I explore here—through the works of Saidiya Hartman and other Black feminist scholars—the many ways in which Black people in Montreal continue to be haunted by the specific forms of captivity that have marked Black bodies across the Atlantic. To do so, I offer a reading of the story of Botche Kafe—a former Black teacher in various East-End Montreal high schools for twenty years until the mid-1990s. Kafe’s story blatantly exposes the blurred line that exists between enslavement and enslaveability. To be clear, my goal is not to claim the lives of the Black women, men, and children who were enslaved in Québec as our own, but to reveal how their lives and our lives are linked today. Québec society, as we live it today, is part of the world that slavery created.
For the Dead, the Dying, and Those Longing for Life
New France is a former slave-holding, white, settler colony that was first used for resource extraction (mainly fish and fur). As its role moved from extraction to settlement, successive colonial administrators lobbied the French crown to allow them to import African slaves (Viger and Lafontaine 1859, 2). Although a great majority of slaves under the French regime were Indigenous peoples from the western borderlands in present-day Wisconsin, Illinois, or Ohio, historians number enslaved Black people to over a quarter of the enslaved population, or over one thousand. While enslaved Black people were usually brought in from the Caribbean, others were brought to New France as bounties of various wars waged in the United States, and newer records allude to ships arriving in New France directly from Africa carrying enslaved Black people (Gay 2004, 82). In her work on slavery in Québec, Charmaine Nelson explains that most enslaved Black people in New France arrived here through several crossings, at least two, if not more.

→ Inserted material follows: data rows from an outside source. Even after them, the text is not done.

import Summits.MatrixMultiplication.OmegaCensus.DominoZpZpConsist
import Summits.MatrixMultiplication.OmegaCensus.DominoZ5Z5Consist11x28RowsA
import Summits.MatrixMultiplication.OmegaCensus.DominoZ5Z5Consist11x28RowsB
import Summits.MatrixMultiplication.OmegaCensus.DominoZ5Z5Part8
import HarnessLib

/-!
# No domino cube law with a part of size `11` over any `A ↠ ℤ_5 × ℤ_5` with `|A| = 925`: census cell `(1,11,28)@925`

ω-census `pub-omega`, family (b3), seat pub-omega-group gen 27.  Framing: lottery ticket; floor = certified bounds/negative
ranges.  VALUE: kernel instance data of the moment-consistency route (`DominoZpZpConsist*.lean`, G5 of
`HOME/pub-omega-group-g26/FAMILY-B-ADDENDUM-g26.md`) for the census cell `(1,11,28)@925` (`A ↠ ℤ_5 × ℤ_5`, `|A| = 925 = 5·185`);
NOT progress on ω.  Generated by `HOME/pub-omega-group-g27/code/gen_cell.py` from the exact line census of gen 26
(`table_p5_d11_e28.json`, engines E1 = E2), every certificate re-verified by independent integer arithmetic before emission.

Assembly: `no_law_cube_1de_of_onto_zpzp_of_consist` / `no_law_cube_1d_e_of_onto_zpzp_of_consist` (`DominoZpZpConsist.lean`) with
`M = 4`, `K = 185`, the table checks of `DominoZ5Z5Consist11x28Table.lean` (`tabZ5d11_ok`, `complZ5d11`, `repZ5d11`, `invZ5d11`) and the row
verdicts of `DominoZ5Z5Consist11x28Rows*.lean`.  Cells `no_law_cube_1_11_e_of_onto_z5z5_card925` / `no_law_cube_1_d_11_of_onto_z5z5_card925`:
no `(1,1 | 11,11 | e,e)` (resp. `(1,1 | d,d | 11,11)`) law triple in any dihedral-like group (any `c₀`) over ANY finite abelian
`A` of order 925 with `A ↠ ℤ_5 × ℤ_5` — census cell `(1,11,28)@925`, both orders.
-/

namespace Summit.MatrixMultiplication.OmegaCensus

open Finset ZpZpDomino Literature.Combinatorics.Additive

namespace ZpZpDomino

/-- **All row verdicts**: every pivot pair `(T₀, T₁) ∈ l0Z5d11²` is dead. [folklore] -/
theorem rowsZ5d11_all : ∀ T₀ ∈ l0Z5d11, rowDead 5 4 (expandLst 5 (lstOfTable tabZ5d11)) l0Z5d11 T₀ = true := by
  intro T hm
  rw [show l0Z5d11 = rZ5d11_1 ++ rZ5d11_2 ++ rZ5d11_3 ++ rZ5d11_4 ++ rZ5d11_5 ++ rZ5d11_6 from rfl] at hm
  rcases List.mem_append.1 hm with hm | hm
  · rcases List.mem_append.1 hm with hm | hm
    · rcases List.mem_append.1 hm with hm | hm
      · rcases List.mem_append.1 hm with hm | hm
        · rcases List.mem_append.1 hm with hm | hm
          · exact List.all_eq_true.1 rows_rZ5d11_1 T hm
          · exact List.all_eq_true.1 rows_rZ5d11_2 T hm
        · exact List.all_eq_true.1 rows_rZ5d11_3 T hm
      · exact List.all_eq_true.1 rows_rZ5d11_4 T hm
    · exact List.all_eq_true.1 rows_rZ5d11_5 T hm
  · exact List.all_eq_true.1 rows_rZ5d11_6 T hm

end ZpZpDomino

variable {A : Type} [AddCommGroup A] [DecidableEq A] [Fintype A] {G : Type} [Group G] [DecidableEq G]
  {ρ τ : A → G} {c₀ : A} {S T U : Finset G}

/-- **No `(1,1 | 11,11 | e,e)` law triple over `A ↠ ℤ_5 × ℤ_5`, `|A| = 925`** (dihedral-like `G`, any `c₀`, `φ` onto):
census cell `(1,11,28)@925`. [folklore] -/
theorem no_law_cube_1_11_e_of_onto_z5z5_card925
    (hρρ : ∀ a b, ρ a * ρ b = ρ (a + b)) (hρτ : ∀ a b, ρ a * τ b = τ (b - a))
    (hτρ : ∀ a b, τ a * ρ b = τ (a + b)) (hττ : ∀ a b, τ a * τ b = ρ (c₀ + b - a))
    (hρ : Function.Injective ρ) (hτ : Function.Injective τ) (hne : ∀ a b, ρ a ≠ τ b)
    (hsurj : ∀ g, (∃ a, ρ a = g) ∨ (∃ a, τ a = g))
    (φ : A →+ ZMod 5 × ZMod 5) (hφ : Function.Surjective φ) (hA : Fintype.card A = 925)
    (h : TripleProductProperty S T U)
    (hS₀ : (univ.filter fun a : A => ρ a ∈ S).card = 1) (hS₁ : (univ.filter fun a : A => τ a ∈ S).card = 1)
    (hT₀ : (univ.filter fun a : A => ρ a ∈ T).card = 11) (hT₁ : (univ.filter fun a : A => τ a ∈ T).card = 11)
    (hU : (univ.filter fun a : A => ρ a ∈ U).card = (univ.filter fun a : A => τ a ∈ U).card)
    (hV : 3 * (S.card * T.card * U.card) + 8 = 8 * Fintype.card A) : False :=
  haveI : Fact (Nat.Prime 5) := ⟨by decide⟩
  no_law_cube_1de_of_onto_zpzp_of_consist (3 : ZMod 5) half_zmod5 (d := 11) (K := 185) (M := 4)
    (expandLst 5 (lstOfTable tabZ5d11)) l0Z5d11 ⟨by decide, by decide⟩ invZ5d11 rowsZ5d11_all
    (complete_of_checks (by decide) tabZ5d11_ok complZ5d11) (rep_of_repCheck repZ5d11)
    hρρ hρτ hτρ hττ hρ hτ hne hsurj φ hφ (by rw [hA]) h hS₀ hS₁ hT₀ hT₁ hU hV

/-- **No `(1,1 | d,d | 11,11)` law triple over `A ↠ ℤ_5 × ℤ_5`, `|A| = 925`** (dihedral-like `G`, any `c₀`, `φ` onto):
census cell `(1,11,28)@925`, parts swapped. [folklore] -/
theorem no_law_cube_1_d_11_of_onto_z5z5_card925
    (hρρ : ∀ a b, ρ a * ρ b = ρ (a + b)) (hρτ : ∀ a b, ρ a * τ b = τ (b - a))
    (hτρ : ∀ a b, τ a * ρ b = τ (a + b)) (hττ : ∀ a b, τ a * τ b = ρ (c₀ + b - a))
    (hρ : Function.Injective ρ) (hτ : Function.Injective τ) (hne : ∀ a b, ρ a ≠ τ b)
    (hsurj : ∀ g, (∃ a, ρ a = g) ∨ (∃ a, τ a = g))
    (φ : A →+ ZMod 5 × ZMod 5) (hφ : Function.Surjective φ) (hA : Fintype.card A = 925)
    (h : TripleProductProperty S T U)
    (hS₀ : (univ.filter fun a : A => ρ a ∈ S).card = 1) (hS₁ : (univ.filter fun a : A => τ a ∈ S).card = 1)
    (hT : (univ.filter fun a : A => ρ a ∈ T).card = (univ.filter fun a : A => τ a ∈ T).card)
    (hU₀ : (univ.filter fun a : A => ρ a ∈ U).card = 11) (hU₁ : (univ.filter fun a : A => τ a ∈ U).card = 11)
    (hV : 3 * (S.card * T.card * U.card) + 8 = 8 * Fintype.card A) : False :=
  haveI : Fact (Nat.Prime 5) := ⟨by decide⟩
  no_law_cube_1d_e_of_onto_zpzp_of_consist (3 : ZMod 5) half_zmod5 (e := 11) (K := 185) (M := 4)
    (expandLst 5 (lstOfTable tabZ5d11)) l0Z5d11 ⟨by decide, by decide⟩ invZ5d11 rowsZ5d11_all
    (complete_of_checks (by decide) tabZ5d11_ok complZ5d11) (rep_of_repCheck repZ5d11)
    hρρ hρτ hτρ hττ hρ hτ hne hsurj φ hφ (by rw [hA]) h hS₀ hS₁ hT hU₀ hU₁ hV

end Summit.MatrixMultiplication.OmegaCensus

Christina Sharpe’s (2016) masterful new book, In the Wake, begins by having us sit with the fact that the Black women, men, and children who did not survive these crossings—whether because of suicide or murder—still have a physical presence. Sharpe helps us understand the “time of slavery” (Hartman 2002) not just metaphorically but also materially. The idea that the time of slavery has not passed may be difficult for some; however, it becomes more difficult to refute when we are confronted with the fact that traces of enslaved Black bodies are still in the ocean. Sharpe recounts the story of the Zong, a slave ship that brought captives from Africa to Jamaica, 130 of whom were thrown overboard along the way. Sharpe reflects on what happened to their bodies in the ocean and carefully attends to how these men and women are actually still present. It is worth quoting her at length:
It is likely, then, that those Africans, thrown overboard, would have floated just a short while, and only because of the shapes of their bodies. It is likely, too, that they would have sunk relatively quickly and drowned relatively quickly as well. And then there were the sharks that always traveled in the wake of slave ships. There have been studies done on whales that have died and have sunk to the seafloor.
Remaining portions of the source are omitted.